### The input
import Literature.IUT.HodgeArakelov.EtaleThetaDataOfSettingInversion
import Literature.AnabelianGeometry.EtaleTheta.SettingModelMuTwoInversion
import HarnessLib

/-!
# [IUTchII] Prop 2.2 (ii) at the MODEL, datum `ι := (ε_±-conjugation)|Π^tp_X`: the two [EtTh] Def. 1.7 models
# (GAP row G-w4d010-2, facets (R1b′)/(R1c)/(R1d)/(R1e′) of D-G-w4d010-2h — a kernel dichotomy)

abc-iut cell (WAVE-5 seat abc-iut-w5-d072 gen 3, (R1) ι-datum custody; DAG node **IUTchII:Prop2.2(ii)**; plan/GAP-LEDGER.md
D-G-w4d010-2h). S. Mochizuki, *Inter-universal Teichmüller theory II* (kurims, Dec. 2020), Rmk. 1.4.1 (ii) p. 28, Prop. 2.2 (ii)
pp. 65–67 (claim key `Mochizuki2012`, DISPUTED, D-0012); S. Mochizuki, *The étale theta function …*, Publ. RIMS **45** (2009)
[EtTh] Def. 1.7 p. 27 (`ε_± ∈ Gal(Ẍ/C)` lifting `−1`), §2 p. 36 («multiplication by `−1`»), Prop. 2.2 (i) p. 37.

PROOF-ONLY (no definitions, no `Prop`-valued facts). §3 of `EtaleThetaDataOfSettingInversion.lean` (p416287) defines, for ANY
`M : MuTwoSetting p`, the group automorphism `epsPMConj M` of `Π^tp_X` (= conjugation by `ε_±` pulled back along `inclX`) and —
under the binder (R1d) `hind : IsInducing M.inclX` — the topological automorphism `epsPMInversion M hind`, the print-shaped
CANDIDATE for the datum `ι` of the Prop. 2.2 (ii) closers (`prop22_ii'_model_of_epsPM`, `prop22_ii'_model_of_inversion_of_hinv`
p420219, abc-iut-w4-d043's `EtaleLevels.cor112_ii_model` p420795), whose remaining (R1) facets are NAMED binders:
(R1b′) `hΔ`, (R1c) `hZ`, (R1e′) `hinv` («`ι̂ ≡ −1` on `Δ_X^ab`»). This file evaluates the candidate at the TWO kernel
inhabitants of the Def. 1.7 interface over the root `ThetaSetting.model p`:

* §1 **abc-iut-L2-t1's product model `MuTwoSetting.model p`** (`Π^tp_C := Π^tp_X × ℤ/2`, p421643): `ε_±` is CENTRAL, so
  `epsPMConj_model : epsPMConj (model p) x = x` and `epsPMInversion (model p) hind = refl`; hence **(R1e′) FAILS there**
  (`not_hinv_epsPMInversion_model`, by `SettingModel.not_hinv_refl` p424489) and so does (R1c) (`not_hZ_epsPMInversion_model`:
  `toZ (ι a) = toZ a = 1 ≠ −1`) — the kernel form of abc-iut-w4-d014's audit observation P1 (STATUS 2026-08-26T04:35:03Z).
* §2 **abc-iut-w5-d072's semidirect model `MuTwoSetting.inversionModel p`** (`Π^tp_C := Π^tp_X ⋊_ι ℤ/2`,
  `SettingModelMuTwoInversion.lean`): `epsPMConj_inversionModel : epsPMConj (inversionModel p) x = SettingModel.inversion p x`
  (`a ↦ a⁻¹`, `b ↦ b⁻¹` on `F₂`, identity on `Γ`), `epsPMInversion_inversionModel : epsPMInversion (inversionModel p) hind =
  SettingModel.inversion p`; hence **(R1b′), (R1c), (R1e′) all HOLD there** BY NAME from `SettingModelInversion.lean`
  (`map_deltaTemp_inversion`, `toZ_inversion`, `inversion_hinv`).
* §3 headline `exists_muTwoSetting_epsPMInversion_hinv`: **∃ `M : MuTwoSetting p`, ∃ `hind`, with the origin guard and an
  admissible `ε_Z`, such that `ι := epsPMInversion M hind` is `≠ 1` and satisfies (R1b′) ∧ (R1c) ∧ (R1e′)** — the binders
  `hind`/`hΔ`/`hZ`/`hinv` of the Prop. 2.2 (ii) closers AT `ι := (ε_±-conjugation)` are JOINTLY SATISFIABLE with [EtTh] Def. 1.7's
  interface; and `epsPM_facets_model_dependent`: they are NOT consequences of that interface (§1) — i.e. (R1c)/(R1e′) record
  genuine content of print's `ε_±` («lifts `−1`»), correctly carried as named inputs / a future interface field.

HONEST LIMITS: both models are semi-synthetic and degenerate along the tempered topology (discrete `Π^tp`; root `Π^tp_X = F₂ × G_{ℚ_p}`
a direct product, so the Kummer-level data `KummerData`/`DoubleUnderline` over them are vacuous — abc-iut-L2-lead R77 — and the facet
(R1a) `hι` and the (R2)(R3) translate binders are not exercised). Nothing here bears on [IUTchIII] Cor. 3.12; [IUTchII] carries the
disputed claim key by cell policy; typed ≠ proved; instantiated ≠ endorsed.
-/

noncomputable section

namespace Literature.IUT.HodgeArakelov

namespace EtaleThetaDataOfSetting

open Literature.AnabelianGeometry.EtaleTheta Literature.AnabelianGeometry.EtaleTheta.SettingModel
open Literature.AnabelianGeometry.SemiGraphs
open _root_.Topology

variable (p : ℕ) [Fact p.Prime]

/-! ## §1. The product model: `ε_±` central, the candidate `ι` is the identity, (R1c)/(R1e′) fail -/

/-- **At abc-iut-L2-t1's `MuTwoSetting.model p` conjugation by `ε_±` is the IDENTITY of `Π^tp_X`** (`Π^tp_C = Π^tp_X × ℤ/2`,
`ε_± = (1, 1̄)` is central). [cite: MochizukiEtTh2009, Def 1.7 p.27] -/
theorem epsPMConj_model (x : PiTp p) : epsPMConj (MuTwoSetting.model p) x = x := by
  apply (MuTwoSetting.model p).injective_inclX
  rw [inclX_epsPMConj]
  change ((1, Multiplicative.ofAdd 1) : PiC p) * (x, 1) * ((1, Multiplicative.ofAdd 1) : PiC p)⁻¹ = (x, 1)
  ext <;> simp

/-- Hence the candidate datum `ι := epsPMInversion (model p) hind` is the identity automorphism, for every `hind`.
[cite: MochizukiEtTh2009, Def 1.7 p.27] -/
theorem epsPMInversion_model (hind : IsInducing (MuTwoSetting.model p).inclX) :
    epsPMInversion (MuTwoSetting.model p) hind = ContinuousMulEquiv.refl _ :=
  ContinuousMulEquiv.ext (epsPMConj_model p)

/-- **(R1e′) FAILS for `ε_±` of the product model**: «`ι̂ ≡ −1` on `Δ_X^ab`» is false for `ι := epsPMInversion (model p) hind`
(it is the identity; `ι_X(a)² ∉ closure ⁅Δ_X,Δ_X⁆`, `SettingModel.not_hinv_refl`). Kernel form of abc-iut-w4-d014's P1.
[cite: MochizukiEtTh2009, Prop 2.2 (i) p.37] -/
theorem not_hinv_epsPMInversion_model (hind : IsInducing (MuTwoSetting.model p).inclX) :
    ¬ ∀ g ∈ (MuTwoSetting.model p).DeltaHat,
      (MuTwoSetting.model p).completionAut (epsPMInversion (MuTwoSetting.model p) hind) g * g ∈
        (⁅(MuTwoSetting.model p).DeltaHat, (MuTwoSetting.model p).DeltaHat⁆).topologicalClosure := by
  rw [epsPMInversion_model]
  exact not_hinv_refl p

/-- **(R1c) FAILS for `ε_±` of the product model**: `toZ (ι a) = toZ a = 1 ≠ (toZ a)⁻¹`. [cite: Mochizuki2012, Prop 2.2 (ii) p.66] -/
theorem not_hZ_epsPMInversion_model (hind : IsInducing (MuTwoSetting.model p).inclX) :
    ¬ ∀ g ∈ (MuTwoSetting.model p).DeltaTemp,
      (MuTwoSetting.model p).toZ (epsPMInversion (MuTwoSetting.model p) hind g) = ((MuTwoSetting.model p).toZ g)⁻¹ := by
  intro h
  have h1 := h (genA p) (genA_mem_deltaTemp p)
  rw [epsPMInversion_model, ContinuousMulEquiv.coe_refl, id] at h1
  change (ThetaSetting.model p).toZ (genA p) = ((ThetaSetting.model p).toZ (genA p))⁻¹ at h1
  rw [toZ_genA, ← ofAdd_neg] at h1
  have h2 : (1 : ℤ) = -1 := Multiplicative.ofAdd.injective h1
  omega

/-! ## §2. The semidirect model: `ε_±`-conjugation is the pointed inversion, (R1b′)/(R1c)/(R1e′) hold -/

/-- **At `MuTwoSetting.inversionModel p` conjugation by `ε_±` IS the pointed inversion `SettingModel.inversion p`**
(`a ↦ a⁻¹`, `b ↦ b⁻¹`, identity on the Galois factor). [cite: MochizukiEtTh2009, §2 p.36] -/
theorem epsPMConj_inversionModel (x : PiTp p) : epsPMConj (MuTwoSetting.inversionModel p) x = inversion p x := by
  apply (MuTwoSetting.inversionModel p).injective_inclX
  rw [inclX_epsPMConj]
  exact MuTwoSetting.inversionModel_epsPM_conj p x

/-- Hence `epsPMInversion (inversionModel p) hind = SettingModel.inversion p` (for every `hind`). [cite: MochizukiEtTh2009, §2 p.36] -/
theorem epsPMInversion_inversionModel (hind : IsInducing (MuTwoSetting.inversionModel p).inclX) :
    epsPMInversion (MuTwoSetting.inversionModel p) hind = inversion p :=
  ContinuousMulEquiv.ext (epsPMConj_inversionModel p)

/-- **(R1b′) holds for `ε_±` of the semidirect model**: `ι(Δ^tp_X) = Δ^tp_X`. [cite: Mochizuki2012, Rmk 1.4.1 (ii) p.28] -/
theorem map_deltaTemp_epsPMInversion_inversionModel (hind : IsInducing (MuTwoSetting.inversionModel p).inclX) :
    (MuTwoSetting.inversionModel p).DeltaTemp.map
        (epsPMInversion (MuTwoSetting.inversionModel p) hind).toMulEquiv.toMonoidHom =
      (MuTwoSetting.inversionModel p).DeltaTemp := by
  rw [epsPMInversion_inversionModel]
  exact map_deltaTemp_inversion p

/-- **(R1c) holds for `ε_±` of the semidirect model**: `toZ (ι g) = (toZ g)⁻¹` for all `g`. [cite: Mochizuki2012, Prop 2.2 (ii) p.66] -/
theorem toZ_epsPMInversion_inversionModel (hind : IsInducing (MuTwoSetting.inversionModel p).inclX) (g : PiTp p) :
    (MuTwoSetting.inversionModel p).toZ (epsPMInversion (MuTwoSetting.inversionModel p) hind g) =
      ((MuTwoSetting.inversionModel p).toZ g)⁻¹ := by
  rw [epsPMInversion_inversionModel]
  exact toZ_inversion p g

/-- **(R1e′) holds for `ε_±` of the semidirect model**: «`ι̂ ≡ −1` on `Δ_X^ab`». [cite: MochizukiEtTh2009, Prop 2.2 (i) p.37] -/
theorem hinv_epsPMInversion_inversionModel (hind : IsInducing (MuTwoSetting.inversionModel p).inclX) :
    ∀ g ∈ (MuTwoSetting.inversionModel p).DeltaHat,
      (MuTwoSetting.inversionModel p).completionAut (epsPMInversion (MuTwoSetting.inversionModel p) hind) g * g ∈
        (⁅(MuTwoSetting.inversionModel p).DeltaHat, (MuTwoSetting.inversionModel p).DeltaHat⁆).topologicalClosure := by
  rw [epsPMInversion_inversionModel]
  exact inversion_hinv p

/-- `ε_±` of the semidirect model is a NONTRIVIAL (outer) automorphism of `Π^tp_X`. [cite: MochizukiEtTh2009, Def 1.7 p.27] -/
theorem epsPMInversion_inversionModel_ne_refl (hind : IsInducing (MuTwoSetting.inversionModel p).inclX) :
    epsPMInversion (MuTwoSetting.inversionModel p) hind ≠ ContinuousMulEquiv.refl _ := by
  rw [epsPMInversion_inversionModel]
  exact inversion_ne_refl p

/-! ## §3. Joint satisfiability and model-dependence of the `ε_±`-facets -/

/-- **The binders (R1d) `hind`, (R1b′) `hΔ`, (R1c) `hZ`, (R1e′) `hinv` of the [IUTchII] Prop. 2.2 (ii) model closers AT THE
PRINT-SHAPED DATUM `ι := (ε_±-conjugation)|Π^tp_X` are jointly satisfiable with [EtTh] Def. 1.7's interface `MuTwoSetting`, its
origin guard and an admissible `ε_Z`** — witness `MuTwoSetting.inversionModel p`. [cite: Mochizuki2012, Prop 2.2 (ii) p.66] -/
theorem exists_muTwoSetting_epsPMInversion_hinv :
    ∃ (M : MuTwoSetting p) (hind : IsInducing M.inclX), M.toThetaSetting.IsEtThOrigin ∧
      (∃ εZ : M.GtpC, M.IsAdmissibleEpsZ εZ) ∧ epsPMInversion M hind ≠ ContinuousMulEquiv.refl _ ∧
      M.DeltaTemp.map (epsPMInversion M hind).toMulEquiv.toMonoidHom = M.DeltaTemp ∧
      (∀ g, M.toZ (epsPMInversion M hind g) = (M.toZ g)⁻¹) ∧
      ∀ g ∈ M.DeltaHat, M.completionAut (epsPMInversion M hind) g * g ∈ (⁅M.DeltaHat, M.DeltaHat⁆).topologicalClosure :=
  ⟨MuTwoSetting.inversionModel p, MuTwoSetting.isInducing_inclX_inversionModel p,
    MuTwoSetting.inversionModel_isEtThOrigin p, ⟨_, MuTwoSetting.inversionModel_isAdmissibleEpsZ p⟩,
    epsPMInversion_inversionModel_ne_refl p _, map_deltaTemp_epsPMInversion_inversionModel p _,
    toZ_epsPMInversion_inversionModel p _, hinv_epsPMInversion_inversionModel p _⟩

/-- **The `ε_±`-facets (R1c)/(R1e′) are NOT consequences of the Def. 1.7 interface** (even with the origin guard, an admissible
`ε_Z` and (R1d)): they fail at the product model — so they are genuine extra content of print's `ε_±` («lifts `−1`», [EtTh]
p. 27/36), to be carried as named inputs or a future interface field. [cite: MochizukiEtTh2009, Def 1.7 p.27] -/
theorem epsPM_facets_model_dependent :
    ∃ (M : MuTwoSetting p) (hind : IsInducing M.inclX), M.toThetaSetting.IsEtThOrigin ∧
      (∃ εZ : M.GtpC, M.IsAdmissibleEpsZ εZ) ∧
      (¬ ∀ g ∈ M.DeltaTemp, M.toZ (epsPMInversion M hind g) = (M.toZ g)⁻¹) ∧
      ¬ ∀ g ∈ M.DeltaHat, M.completionAut (epsPMInversion M hind) g * g ∈ (⁅M.DeltaHat, M.DeltaHat⁆).topologicalClosure :=
  ⟨MuTwoSetting.model p, MuTwoSetting.isInducing_inclX_model p, MuTwoSetting.model_isEtThOrigin p,
    ⟨_, MuTwoSetting.model_isAdmissibleEpsZ p⟩, not_hZ_epsPMInversion_model p _, not_hinv_epsPMInversion_model p _⟩

end EtaleThetaDataOfSetting

end Literature.IUT.HodgeArakelov

end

### Work required
Search the entries for "apply" and copy out each line that has it.

### Solution to this exercise
  apply (MuTwoSetting.model p).injective_inclX
  apply (MuTwoSetting.inversionModel p).injective_inclX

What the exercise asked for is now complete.